Every line of the records counts; transcribe each one exactly.

* [Data records]:
================================

/-- `shearEquiv` evaluates as `(c + n − m, m)`. [folklore] -/
@[simp] theorem shearEquiv_apply (c : Fin d → ℤ) (nm : (Fin d → ℤ) × (Fin d → ℤ)) :
    shearEquiv c nm = (c + nm.1 - nm.2, nm.2) := rfl

variable {s : ℕ} [NeZero s]

/-- Step 1 of the structural theorem (one torus, one `z ∈ T`): the product `f (x − z)·g z` of two image sums is ONE
absolutely convergent double series, indexed by (image index `n` of `x`, period vector `m` of `z`) after the shear by the
CARRY `c` of `windowMap x − windowMap z = windowMap (x − z) + s·c`. [folklore] -/
theorem hasSum_shear_imageShift {f g : Site d s → ℝ} {Finf Vinf : (Fin d → ℤ) → ℝ} {C₁ C₂ δ₁ δ₂ : ℝ}
    (hf : ∀ x, HasSum (fun n : Fin d → ℤ => Finf (imageShift s (windowMap d s x) n)) (f x))
    (hg : ∀ x, HasSum (fun n : Fin d → ℤ => Vinf (imageShift s (windowMap d s x) n)) (g x))
    (hFinf : Decay510 Finf C₁ δ₁) (hVinf : Decay510 Vinf C₂ δ₂) (hδ₁ : 0 < δ₁) (hδ₂ : 0 < δ₂) (x z : Site d s) :
    HasSum (fun nm : (Fin d → ℤ) × (Fin d → ℤ) =>
      Finf (imageShift s (windowMap d s x) nm.1 - imageShift s (windowMap d s z) nm.2) *
        Vinf (imageShift s (windowMap d s z) nm.2)) (f (x - z) * g z) := by
  -- the product of the two absolutely convergent image series is one absolutely convergent double series
  have hfa : Summable (fun p : Fin d → ℤ => |Finf (imageShift s (windowMap d s (x - z)) p)|) :=
    summable_abs_imageShift hFinf hδ₁ (inWindow_windowMap (x - z))
  have hga : Summable (fun m : Fin d → ℤ => |Vinf (imageShift s (windowMap d s z) m)|) :=
    summable_abs_imageShift hVinf hδ₂ (inWindow_windowMap z)
  have hprod : Summable (fun pm : (Fin d → ℤ) × (Fin d → ℤ) =>
      Finf (imageShift s (windowMap d s (x - z)) pm.1) * Vinf (imageShift s (windowMap d s z) pm.2)) := by
    refine Summable.of_norm ?_
    have h := hfa.mul_of_nonneg hga (fun _ => abs_nonneg _) (fun _ => abs_nonneg _)
    simpa only [Real.norm_eq_abs, abs_mul] using h
  have h' : HasSum (fun pm : (Fin d → ℤ) × (Fin d → ℤ) =>
      Finf (imageShift s (windowMap d s (x - z)) pm.1) * Vinf (imageShift s (windowMap d s z) pm.2))
        (f (x - z) * g z) := (hf (x - z)).mul (hg z) hprod
  -- the carry: `windowMap x − windowMap z = windowMap (x − z) + s·c`
  obtain ⟨c, hc⟩ := exists_eq_imageShift_of_siteOf_eq (s := s) (y := windowMap d s x - windowMap d s z)
    (x := x - z) (by rw [siteOf_sub, siteOf_windowMap, siteOf_windowMap])
  have key : ∀ n m : Fin d → ℤ, imageShift s (windowMap d s x) n - imageShift s (windowMap d s z) m =
      imageShift s (windowMap d s (x - z)) (c + n - m) := by
    intro n m
    funext i
    have hi := congrFun hc i
    simp only [Pi.sub_apply, imageShift_apply] at hi
    simp only [Pi.sub_apply, Pi.add_apply, imageShift_apply]
    linear_combination hi
  -- re-index the double series by the shear `(n, m) ↦ (c + n − m, m)`
  have e : (fun nm : (Fin d → ℤ) × (Fin d → ℤ) =>
      Finf (imageShift s (windowMap d s x) nm.1 - imageShift s (windowMap d s z) nm.2) *
        Vinf (imageShift s (windowMap d s z) nm.2)) =
      (fun pm : (Fin d → ℤ) × (Fin d → ℤ) =>
        Finf (imageShift s (windowMap d s (x - z)) pm.1) * Vinf (imageShift s (windowMap d s z) pm.2)) ∘
        (shearEquiv c) := by
    funext nm
    simp only [Function.comp_apply, shearEquiv_apply, key]
  rw [e]
  exact (shearEquiv c).hasSum_iff.mpr h'

/-- **PERIODISATION COMMUTES WITH CONVOLUTION (one torus).**  If `f x = Σ_n Finf (windowMap x + s·n)` and
`g x = Σ_n Vinf (windowMap x + s·n)` (as `HasSum`s) with `Finf`, `Vinf` (5.10)-decaying at rates `δ₁, δ₂ > 0`, then for every
`x`, `Σ_n (Finf ⋆ Vinf)(windowMap x + s·n)` converges to `(f ⋆ g)(x) = Σ_{z∈T} f (x − z)·g z`. [folklore] -/
theorem hasSum_latticeConv_imageShift {f g : Site d s → ℝ} {Finf Vinf : (Fin d → ℤ) → ℝ} {C₁ C₂ δ₁ δ₂ : ℝ}
    (hf : ∀ x, HasSum (fun n : Fin d → ℤ => Finf (imageShift s (windowMap d s x) n)) (f x))
    (hg : ∀ x, HasSum (fun n : Fin d → ℤ => Vinf (imageShift s (windowMap d s x) n)) (g x))
    (hFinf : Decay510 Finf C₁ δ₁) (hVinf : Decay510 Vinf C₂ δ₂) (hδ₁ : 0 < δ₁) (hδ₂ : 0 < δ₂) (x : Site d s) :
    HasSum (fun n : Fin d → ℤ => latticeConv Finf Vinf (imageShift s (windowMap d s x) n)) (torusConv f g x) := by
  -- Step 1 (`hasSum_shear_imageShift`) summed fibrewise in the image index `n`
  have hH : ∀ z : Site d s,
      HasSum (fun n : Fin d → ℤ => ∑' m : Fin d → ℤ,
        Finf (imageShift s (windowMap d s x) n - imageShift s (windowMap d s z) m) *
          Vinf (imageShift s (windowMap d s z) m)) (f (x - z) * g z) := by
    intro z
    have hsh := hasSum_shear_imageShift hf hg hFinf hVinf hδ₁ hδ₂ x z
    exact hsh.prod_fiberwise fun n => (hsh.summable.prod_factor n).hasSum
  -- Step 2: sum over `z ∈ T`
  have hsum : HasSum (fun n : Fin d → ℤ => ∑ z : Site d s, ∑' m : Fin d → ℤ,
      Finf (imageShift s (windowMap d s x) n - imageShift s (windowMap d s z) m) *
        Vinf (imageShift s (windowMap d s z) m)) (∑ z : Site d s, f (x - z) * g z) :=
    hasSum_sum (s := (Finset.univ : Finset (Site d s)))
      (f := fun (z : Site d s) (n : Fin d → ℤ) => ∑' m : Fin d → ℤ,
        Finf (imageShift s (windowMap d s x) n - imageShift s (windowMap d s z) m) *
          Vinf (imageShift s (windowMap d s z) m))
      (a := fun z : Site d s => f (x - z) * g z) fun z _ => hH z
  -- Step 3: re-assemble `Σ_{z∈T} Σ'_m` into `Σ'_{z'∈ℤ^d}` (image decomposition of the lattice sum, §1)
  have e : ∀ n : Fin d → ℤ, latticeConv Finf Vinf (imageShift s (windowMap d s x) n) =
      ∑ z : Site d s, ∑' m : Fin d → ℤ,
        Finf (imageShift s (windowMap d s x) n - imageShift s (windowMap d s z) m) *
          Vinf (imageShift s (windowMap d s z) m) :=
    fun n => tsum_eq_sum_tsum_imageShift
      (summable_latticeConv_term hFinf hVinf hδ₁.le hδ₂ (imageShift s (windowMap d s x) n))
  unfold torusConv
  convert hsum using 1
  exact funext e

variable {side : ℕ → ℕ} [∀ t, NeZero (side t)]
  {F V : (t : ℕ) → Site d (side t) → ℝ} {Finf Vinf : (Fin d → ℤ) → ℝ} {C₁ C₂ δ₁ δ₂ : ℝ}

================================

* [Answer below]:
/-- `shearEquiv` evaluates as `(c + n − m, m)`. [folklore] -/
@[simp] theorem shearEquiv_apply (c : Fin d → ℤ) (nm : (Fin d → ℤ) × (Fin d → ℤ)) :
    shearEquiv c nm = (c + nm.1 - nm.2, nm.2) := rfl

variable {s : ℕ} [NeZero s]

/-- Step 1 of the structural theorem (one torus, one `z ∈ T`): the product `f (x − z)·g z` of two image sums is ONE
absolutely convergent double series, indexed by (image index `n` of `x`, period vector `m` of `z`) after the shear by the
CARRY `c` of `windowMap x − windowMap z = windowMap (x − z) + s·c`. [folklore] -/
theorem hasSum_shear_imageShift {f g : Site d s → ℝ} {Finf Vinf : (Fin d → ℤ) → ℝ} {C₁ C₂ δ₁ δ₂ : ℝ}
    (hf : ∀ x, HasSum (fun n : Fin d → ℤ => Finf (imageShift s (windowMap d s x) n)) (f x))
    (hg : ∀ x, HasSum (fun n : Fin d → ℤ => Vinf (imageShift s (windowMap d s x) n)) (g x))
    (hFinf : Decay510 Finf C₁ δ₁) (hVinf : Decay510 Vinf C₂ δ₂) (hδ₁ : 0 < δ₁) (hδ₂ : 0 < δ₂) (x z : Site d s) :
    HasSum (fun nm : (Fin d → ℤ) × (Fin d → ℤ) =>
      Finf (imageShift s (windowMap d s x) nm.1 - imageShift s (windowMap d s z) nm.2) *
        Vinf (imageShift s (windowMap d s z) nm.2)) (f (x - z) * g z) := by
  -- the product of the two absolutely convergent image series is one absolutely convergent double series
  have hfa : Summable (fun p : Fin d → ℤ => |Finf (imageShift s (windowMap d s (x - z)) p)|) :=
    summable_abs_imageShift hFinf hδ₁ (inWindow_windowMap (x - z))
  have hga : Summable (fun m : Fin d → ℤ => |Vinf (imageShift s (windowMap d s z) m)|) :=
    summable_abs_imageShift hVinf hδ₂ (inWindow_windowMap z)
  have hprod : Summable (fun pm : (Fin d → ℤ) × (Fin d → ℤ) =>
      Finf (imageShift s (windowMap d s (x - z)) pm.1) * Vinf (imageShift s (windowMap d s z) pm.2)) := by
    refine Summable.of_norm ?_
    have h := hfa.mul_of_nonneg hga (fun _ => abs_nonneg _) (fun _ => abs_nonneg _)
    simpa only [Real.norm_eq_abs, abs_mul] using h
  have h' : HasSum (fun pm : (Fin d → ℤ) × (Fin d → ℤ) =>
      Finf (imageShift s (windowMap d s (x - z)) pm.1) * Vinf (imageShift s (windowMap d s z) pm.2))
        (f (x - z) * g z) := (hf (x - z)).mul (hg z) hprod
  -- the carry: `windowMap x − windowMap z = windowMap (x − z) + s·c`
  obtain ⟨c, hc⟩ := exists_eq_imageShift_of_siteOf_eq (s := s) (y := windowMap d s x - windowMap d s z)
    (x := x - z) (by rw [siteOf_sub, siteOf_windowMap, siteOf_windowMap])
  have key : ∀ n m : Fin d → ℤ, imageShift s (windowMap d s x) n - imageShift s (windowMap d s z) m =
      imageShift s (windowMap d s (x - z)) (c + n - m) := by
    intro n m
    funext i
    have hi := congrFun hc i
    simp only [Pi.sub_apply, imageShift_apply] at hi
    simp only [Pi.sub_apply, Pi.add_apply, imageShift_apply]
    linear_combination hi
  -- re-index the double series by the shear `(n, m) ↦ (c + n − m, m)`
  have e : (fun nm : (Fin d → ℤ) × (Fin d → ℤ) =>
      Finf (imageShift s (windowMap d s x) nm.1 - imageShift s (windowMap d s z) nm.2) *
        Vinf (imageShift s (windowMap d s z) nm.2)) =
      (fun pm : (Fin d → ℤ) × (Fin d → ℤ) =>
        Finf (imageShift s (windowMap d s (x - z)) pm.1) * Vinf (imageShift s (windowMap d s z) pm.2)) ∘
        (shearEquiv c) := by
    funext nm
    simp only [Function.comp_apply, shearEquiv_apply, key]
  rw [e]
  exact (shearEquiv c).hasSum_iff.mpr h'

/-- **PERIODISATION COMMUTES WITH CONVOLUTION (one torus).**  If `f x = Σ_n Finf (windowMap x + s·n)` and
`g x = Σ_n Vinf (windowMap x + s·n)` (as `HasSum`s) with `Finf`, `Vinf` (5.10)-decaying at rates `δ₁, δ₂ > 0`, then for every
`x`, `Σ_n (Finf ⋆ Vinf)(windowMap x + s·n)` converges to `(f ⋆ g)(x) = Σ_{z∈T} f (x − z)·g z`. [folklore] -/
theorem hasSum_latticeConv_imageShift {f g : Site d s → ℝ} {Finf Vinf : (Fin d → ℤ) → ℝ} {C₁ C₂ δ₁ δ₂ : ℝ}
    (hf : ∀ x, HasSum (fun n : Fin d → ℤ => Finf (imageShift s (windowMap d s x) n)) (f x))
    (hg : ∀ x, HasSum (fun n : Fin d → ℤ => Vinf (imageShift s (windowMap d s x) n)) (g x))
    (hFinf : Decay510 Finf C₁ δ₁) (hVinf : Decay510 Vinf C₂ δ₂) (hδ₁ : 0 < δ₁) (hδ₂ : 0 < δ₂) (x : Site d s) :
    HasSum (fun n : Fin d → ℤ => latticeConv Finf Vinf (imageShift s (windowMap d s x) n)) (torusConv f g x) := by
  -- Step 1 (`hasSum_shear_imageShift`) summed fibrewise in the image index `n`
  have hH : ∀ z : Site d s,
      HasSum (fun n : Fin d → ℤ => ∑' m : Fin d → ℤ,
        Finf (imageShift s (windowMap d s x) n - imageShift s (windowMap d s z) m) *
          Vinf (imageShift s (windowMap d s z) m)) (f (x - z) * g z) := by
    intro z
    have hsh := hasSum_shear_imageShift hf hg hFinf hVinf hδ₁ hδ₂ x z
    exact hsh.prod_fiberwise fun n => (hsh.summable.prod_factor n).hasSum
  -- Step 2: sum over `z ∈ T`
  have hsum : HasSum (fun n : Fin d → ℤ => ∑ z : Site d s, ∑' m : Fin d → ℤ,
      Finf (imageShift s (windowMap d s x) n - imageShift s (windowMap d s z) m) *
        Vinf (imageShift s (windowMap d s z) m)) (∑ z : Site d s, f (x - z) * g z) :=
    hasSum_sum (s := (Finset.univ : Finset (Site d s)))
      (f := fun (z : Site d s) (n : Fin d → ℤ) => ∑' m : Fin d → ℤ,
        Finf (imageShift s (windowMap d s x) n - imageShift s (windowMap d s z) m) *
          Vinf (imageShift s (windowMap d s z) m))
      (a := fun z : Site d s => f (x - z) * g z) fun z _ => hH z
  -- Step 3: re-assemble `Σ_{z∈T} Σ'_m` into `Σ'_{z'∈ℤ^d}` (image decomposition of the lattice sum, §1)
  have e : ∀ n : Fin d → ℤ, latticeConv Finf Vinf (imageShift s (windowMap d s x) n) =
      ∑ z : Site d s, ∑' m : Fin d → ℤ,
        Finf (imageShift s (windowMap d s x) n - imageShift s (windowMap d s z) m) *
          Vinf (imageShift s (windowMap d s z) m) :=
    fun n => tsum_eq_sum_tsum_imageShift
      (summable_latticeConv_term hFinf hVinf hδ₁.le hδ₂ (imageShift s (windowMap d s x) n))
  unfold torusConv
  convert hsum using 1
  exact funext e

variable {side : ℕ → ℕ} [∀ t, NeZero (side t)]
  {F V : (t : ℕ) → Site d (side t) → ℝ} {Finf Vinf : (Fin d → ℤ) → ℝ} {C₁ C₂ δ₁ δ₂ : ℝ}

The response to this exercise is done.